Die meisten Menschen betrachten die Geschichte als eine Reihe von Geschichten - Geschichten, in denen eine Armee unerwartet eine andere besiegt, ein Politiker eine unvergessliche Rede hält oder ein Emporkömmling einen sitzenden Monarchen stürzt.

Ganz anders sieht es Peter Turchin von der University of Connecticut. Er ist ausgebildeter Ökologe und sieht Geschichte als eine Reihe von Gleichungen. Insbesondere möchte er die Arten von mathematischen Modellen verwenden, die in Bereichen wie der Wildtierökologie verwendet werden, um die Bevölkerungsentwicklung einer anderen Spezies zu erklären: des Menschen.

In einer Arbeit, die er heute mit Kollegen in den Proceedings der National Academy of Sciences veröffentlicht hat, präsentiert er ein mathematisches Modell (links im Video oben), das gut mit historischen Daten (rechts) über die Entwicklung und Verbreitung von korreliert große, komplexe Gesellschaften (dargestellt als rote Gebiete auf der untersuchten Grünfläche). Die Simulation läuft von 1500 v.Chr. Bis 1500 n.Chr., Umfasst also das Wachstum von Gesellschaften wie Mesopotamien, dem alten Ägypten und dergleichen und bildet historische Trends mit einer Genauigkeit von 65 Prozent ab.

Das hört sich vielleicht nicht nach einer perfekten Darstellung der menschlichen Geschichte an, aber das ist nicht wirklich das Ziel. Turchin möchte einfach mathematische Analysen auf das Gebiet der Geschichte anwenden, damit die Forscher bestimmen können, welche Faktoren die Ausbreitung menschlicher Zustände und Populationen am meisten beeinflussen, so wie es Ökologen bei der Analyse der Populationsdynamik von Wildtieren getan haben. Im Wesentlichen möchte er eine einfache Frage beantworten: Warum haben sich in einigen Bereichen komplexe Gesellschaften entwickelt und verbreitet, in anderen nicht?

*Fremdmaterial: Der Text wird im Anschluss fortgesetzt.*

import Mathlib.AlgebraicGeometry.EllipticCurve.Weierstrass
import Mathlib.AlgebraicGeometry.EllipticCurve.ModelsWithJ
import Mathlib.Algebra.CubicDiscriminant
import Mathlib.FieldTheory.IsAlgClosed.Basic
import Mathlib.NumberTheory.NumberField.Basic
import Mathlib.RingTheory.Algebraic.Integral
import Literature.IUT.HodgeTheaters.KappaCoricFunctions
import Literature.IUT.HodgeTheaters.KappaCoricFunctionsExistence
import HarnessLib

/-!
# [IUTchI] Remark 3.1.7 (i)–(ii): the strictly critical locus AT THE 2-TORSION OF AN ELLIPTIC CURVE
# — a genuine (non-degenerate) kernel witness of the interface `CriticalLocus`

S. Mochizuki, *Inter-universal Teichmüller theory I*, §3, Remark 3.1.7 (i), (ii) (kurims final
manuscript May 2020, pp. 66–67) [claim: Mochizuki2012, status: disputed]. PROOF-ONLY companion of
`Literature/IUT/HodgeTheaters/KappaCoricFunctions.lean` (statement module, abc-iut-L5-t2) and
`…/KappaCoricFunctionsExistence.lean` (dischargers); NO new definition, instance or structure.

NON-VACUITY (cell abc-iut, ADJUDICATION §4 (iii) «instantiated ≠ endorsed»; kernel inhabitant
censuses w5-d109 02:25Z / w5-d056 v2 01:14Z: `CriticalLocus` had NO kernel term of any kind while 30
declarations quantify over it). Print (Rmk 3.1.7 (i), p. 66): the compactification `|C_L|^cpt ≅ ℙ¹`
of the coarse space of `C_L = X_L / {±1}` has "precisely `4` critical points", the cusp and the `3`
*strictly critical* points, i.e. the images of the three nonzero `2`-torsion points of `E_L`; in the
affine coordinate `x` these are the roots of the `2`-division cubic `4x³ + b₂x² + 2b₄x + b₆`
(Mathlib: `WeierstrassCurve.twoTorsionPolynomial`, "its roots over a splitting field … are
precisely the `X`-coordinates of the non-zero 2-torsion points"). We prove, with no hypothesis
beyond the printed setting (an elliptic curve over a field of characteristic `0`, read in an
algebraically closed field `Ω ⊇ F`, print's `L̄`):

* `CriticalLocus.exists_coe_pts_eq_rootSet_twoTorsion` : `∃ S : CriticalLocus Ω` whose `pts` are
  EXACTLY the roots of `E.twoTorsionPolynomial` in `Ω` — three of them because the discriminant is
  `16·Δ_E ≠ 0` (`Cubic.card_roots_of_discr_ne_zero`);
* `CriticalLocus.mem_pts_iff_of_coe_pts_eq` : membership = the printed cubic equation;
* `CriticalLocus.isAlgebraic_of_coe_pts_eq` : over a NUMBER FIELD `F` every strictly critical point
  is algebraic over `ℚ` — precisely the standing hypothesis `hS` of the landed dischargers
  `existsKappaCoricDegreeFour_holds` / `everyValueAttained_holds` of Rmk 3.1.7 (ii);
* `CriticalLocus.exists_twoTorsion_rmk317ii` : hence Rmk 3.1.7 (ii) ("there exists a `κ`-coric
  `f_sol` of degree `4`"; "every element of `L̄` appears as a value of some `κ`-coric rational
  function … at some point that is not critical") holds AT THE GENUINE CRITICAL LOCUS of every
  elliptic curve over a number field — before this file both theorems were quantified over an
  arbitrary `3`-element set that no kernel term supplied;
* `CriticalLocus.nonempty_model` : `Nonempty (CriticalLocus Ω)` for every algebraically closed `Ω`
  of characteristic `0` (model: the curve `WeierstrassCurve.ofJ 1728` over `ℚ`).

Honest label: GENUINE model (the printed object), not a `Unit`/toy carrier. Nothing here bears on
the disputed parts of the series; typed ≠ proved for the rest of §3; no side taken on [IUTchIII]
Cor. 3.12.
-/

namespace Literature.IUT.HodgeTheaters.CriticalLocus

open Polynomial

universe u v

variable {F : Type v} [Field F] {Ω : Type u} [Field Ω] [Algebra F Ω]

/-- **Rmk 3.1.7 (i), p. 66 — genuine witness.** For an elliptic curve `E` over a field `F` of
characteristic `0` and an algebraically closed `Ω ⊇ F` (print: `L̄`), the roots in `Ω` of the
`2`-division cubic `4x³ + b₂x² + 2b₄x + b₆` — the `x`-coordinates of the three nonzero `2`-torsion
points, i.e. the three strictly critical points of `|C_L|^cpt ≅ ℙ¹` — form a `CriticalLocus Ω`
("precisely `4` critical points", the fourth being the cusp `∞`): they are `3` because the
discriminant of the cubic is `16·Δ_E ≠ 0`. [claim: Mochizuki2012, status: disputed] -/
theorem exists_coe_pts_eq_rootSet_twoTorsion [CharZero F] [IsAlgClosed Ω] (E : WeierstrassCurve F)
    [E.IsElliptic] :
    ∃ S : CriticalLocus Ω, (S.pts : Set Ω) = E.twoTorsionPolynomial.toPoly.rootSet Ω := by
  classical
  have ha : E.twoTorsionPolynomial.a ≠ 0 := by
    change (4 : F) ≠ 0
    norm_num
  have hd : E.twoTorsionPolynomial.discr ≠ 0 :=
    E.twoTorsionPolynomial_discr_ne_zero_of_isElliptic (isUnit_iff_ne_zero.mpr two_ne_zero)
  have hs : (E.twoTorsionPolynomial.toPoly.map (algebraMap F Ω)).Splits := IsAlgClosed.splits _
  refine ⟨⟨(Cubic.map (algebraMap F Ω) E.twoTorsionPolynomial).roots.toFinset,
    Cubic.card_roots_of_discr_ne_zero ha hs hd⟩, ?_⟩
  simp only [rootSet_def, Cubic.roots, Cubic.map_toPoly, aroots_def]

/-- Membership in such a locus is the printed cubic equation `4x³ + b₂x² + 2b₄x + b₆ = 0` (read in
`Ω`): the strictly critical points are exactly the `x`-coordinates of the nonzero `2`-torsion.
[claim: Mochizuki2012, status: disputed] -/
theorem mem_pts_iff_of_coe_pts_eq [CharZero F] (E : WeierstrassCurve F) (S : CriticalLocus Ω)
    (hS : (S.pts : Set Ω) = E.twoTorsionPolynomial.toPoly.rootSet Ω) (x : Ω) :
    x ∈ S.pts ↔ 4 * x ^ 3 + algebraMap F Ω E.b₂ * x ^ 2 + 2 * algebraMap F Ω E.b₄ * x +
      algebraMap F Ω E.b₆ = 0 := by
  classical
  have h4 : (algebraMap F Ω) 4 = 4 := map_ofNat _ 4
  have h2 : (algebraMap F Ω) 2 = 2 := map_ofNat _ 2
  have h0 : (Cubic.map (algebraMap F Ω) E.twoTorsionPolynomial).toPoly ≠ 0 :=
    Cubic.ne_zero_of_a_ne_zero (by
      change (algebraMap F Ω) 4 ≠ 0
      exact (_root_.map_ne_zero _).mpr (by norm_num))
  rw [← Finset.mem_coe, hS, rootSet_def, Finset.mem_coe, Multiset.mem_toFinset, aroots_def,
    ← Cubic.map_toPoly, ← Cubic.roots, Cubic.mem_roots_iff h0]
  simp only [Cubic.map, WeierstrassCurve.twoTorsionPolynomial, map_mul, h4, h2]

/-- Over a NUMBER FIELD `F` (print: `F` a number field, Def. 3.1 (a)(b)) every strictly critical
point is ALGEBRAIC over `ℚ` — the standing hypothesis `hS` of
`CriticalLocus.existsKappaCoricDegreeFour_holds` / `everyValueAttained_holds`
(`KappaCoricFunctionsExistence.lean`), met at the printed locus. [claim: Mochizuki2012, status: disputed] -/
theorem isAlgebraic_of_coe_pts_eq [NumberField F] [CharZero Ω] (E : WeierstrassCurve F)
    (S : CriticalLocus Ω) (hS : (S.pts : Set Ω) = E.twoTorsionPolynomial.toPoly.rootSet Ω) :
    ∀ e ∈ S.pts, IsAlgebraic ℚ e := by
  intro e he
  have he' : e ∈ E.twoTorsionPolynomial.toPoly.rootSet Ω := by
    rw [← hS]; exact Finset.mem_coe.mpr he
  have hF : IsAlgebraic F e := isAlgebraic_of_mem_rootSet he'
  haveI : IsScalarTower ℚ F Ω :=
    IsScalarTower.of_algebraMap_eq fun q => by simp only [eq_ratCast, map_ratCast]
  exact hF.restrictScalars ℚ

/-- **Rmk 3.1.7 (ii), p. 67, NON-VACUOUS AT THE GENUINE CRITICAL LOCUS.** For every elliptic
curve `E` over a number field `F` and every algebraically closed `Ω ⊇ F` there is a critical locus
`S` — the `2`-torsion `x`-coordinates of `E` — at which BOTH printed existence claims hold:
"there exists a `κ`-coric `f_sol ∈ L_C` of degree `4`" and "every element of `L̄` appears as a value
of some `κ`-coric rational function on `C_L` at some `L̄`-valued point of `C_L` that is not
critical" (by the landed dischargers, whose algebraicity hypothesis is
`isAlgebraic_of_coe_pts_eq`). [claim: Mochizuki2012, status: disputed] -/
theorem exists_twoTorsion_rmk317ii [NumberField F] [CharZero Ω] [IsAlgClosed Ω]
    (E : WeierstrassCurve F) [E.IsElliptic] :
    ∃ S : CriticalLocus Ω, (S.pts : Set Ω) = E.twoTorsionPolynomial.toPoly.rootSet Ω ∧
      S.ExistsKappaCoricDegreeFour ∧ S.EveryValueAttained Set.univ := by
  obtain ⟨S, hS⟩ := exists_coe_pts_eq_rootSet_twoTorsion (Ω := Ω) E
  exact ⟨S, hS, S.existsKappaCoricDegreeFour_holds (isAlgebraic_of_coe_pts_eq E S hS),
    S.everyValueAttained_holds (isAlgebraic_of_coe_pts_eq E S hS)⟩

/-- **`CriticalLocus` is inhabited at a genuine model** for every algebraically closed field `Ω`
of characteristic `0`: the `2`-torsion locus of the elliptic curve `WeierstrassCurve.ofJ 1728`
over `ℚ` (`y² = x³ + x`), read in `Ω`. [claim: Mochizuki2012, status: disputed] -/
theorem nonempty_model [CharZero Ω] [IsAlgClosed Ω] : Nonempty (CriticalLocus Ω) := by
  obtain ⟨S, -⟩ :=
    exists_coe_pts_eq_rootSet_twoTorsion (Ω := Ω) (WeierstrassCurve.ofJ (1728 : ℚ))
  exact ⟨S⟩

/-- The same model also carries Rmk 3.1.7 (ii): in every algebraically closed `Ω` of
characteristic `0` SOME critical locus admits a `κ`-coric function of degree `4` and attains every
value of `Ω` by `κ`-coric functions off the critical points. [claim: Mochizuki2012, status: disputed] -/
theorem exists_rmk317ii_model [CharZero Ω] [IsAlgClosed Ω] :
    ∃ S : CriticalLocus Ω, S.ExistsKappaCoricDegreeFour ∧ S.EveryValueAttained Set.univ := by
  obtain ⟨S, -, h⟩ := exists_twoTorsion_rmk317ii (Ω := Ω) (WeierstrassCurve.ofJ (1728 : ℚ))
  exact ⟨S, h⟩

end Literature.IUT.HodgeTheaters.CriticalLocus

In dieser Studie stellte Turchins Team fest, dass Konflikte zwischen Gesellschaften und die Entwicklung der Militärtechnologie als Folge des Krieges die wichtigsten Elemente waren, die vorhersagten, welche Staaten sich auf der Karte entwickeln und ausdehnen würden - wobei diese Faktoren wegfielen, verschlechterte sich das Modell und beschrieb tatsächliche Geschichte mit nur 16 Prozent Genauigkeit.

Turchin begann vor ungefähr 15 Jahren darüber nachzudenken, Mathematik allgemein auf die Geschichte anzuwenden. "Ich habe die Geschichte immer genossen, aber damals wurde mir klar, dass es die letzte große Disziplin war, die nicht mathematisiert wurde", erklärt er. "Aber mathematische Ansätze - Modellierung, Statistik usw. - sind ein fester Bestandteil jeder echten Wissenschaft."

Als er diese Art von Werkzeugen in die Arena der Weltgeschichte brachte und ein mathematisches Modell entwickelte, ließ sich sein Team von einer Theorie inspirieren, die als kulturelle Mehrebenenauswahl bezeichnet wurde und die vorhersagt, dass der Wettbewerb zwischen verschiedenen Gruppen der Haupttreiber für die Entwicklung von komplexen Großprojekten ist Gesellschaften. Um dies in das Modell aufzunehmen, teilten sie ganz Afrika und Eurasien in Gitterquadrate ein, die jeweils durch einige Umweltvariablen (Art des Lebensraums, Höhe und ob es um 1500 v. Chr. Landwirtschaft gab) kategorisiert wurden. Sie "setzten" dann Militärtechnologie auf Plätzen in der Nähe der Graslandschaften Zentralasiens ein, weil die Domestizierung von Pferden - die vorherrschende Militärtechnologie der damaligen Zeit - anfangs wahrscheinlich dort stattfand.

Mit der Zeit erlaubte das Modell, dass sich domestizierte Pferde zwischen benachbarten Feldern ausbreiten. Es simulierte auch Konflikte zwischen verschiedenen Einheiten, so dass Quadrate nahegelegene Quadrate erobern konnten, der Sieg auf der Grundlage des Gebiets bestimmt wurde, das jede Einheit kontrollierte, und so die Größe von Imperien vergrößerte. Nachdem diese Variablen eingegeben wurden, simulierte das Modell 3.000 Jahre Menschheitsgeschichte und verglich die Ergebnisse mit den tatsächlichen Daten, die aus einer Vielzahl historischer Atlanten gewonnen wurden.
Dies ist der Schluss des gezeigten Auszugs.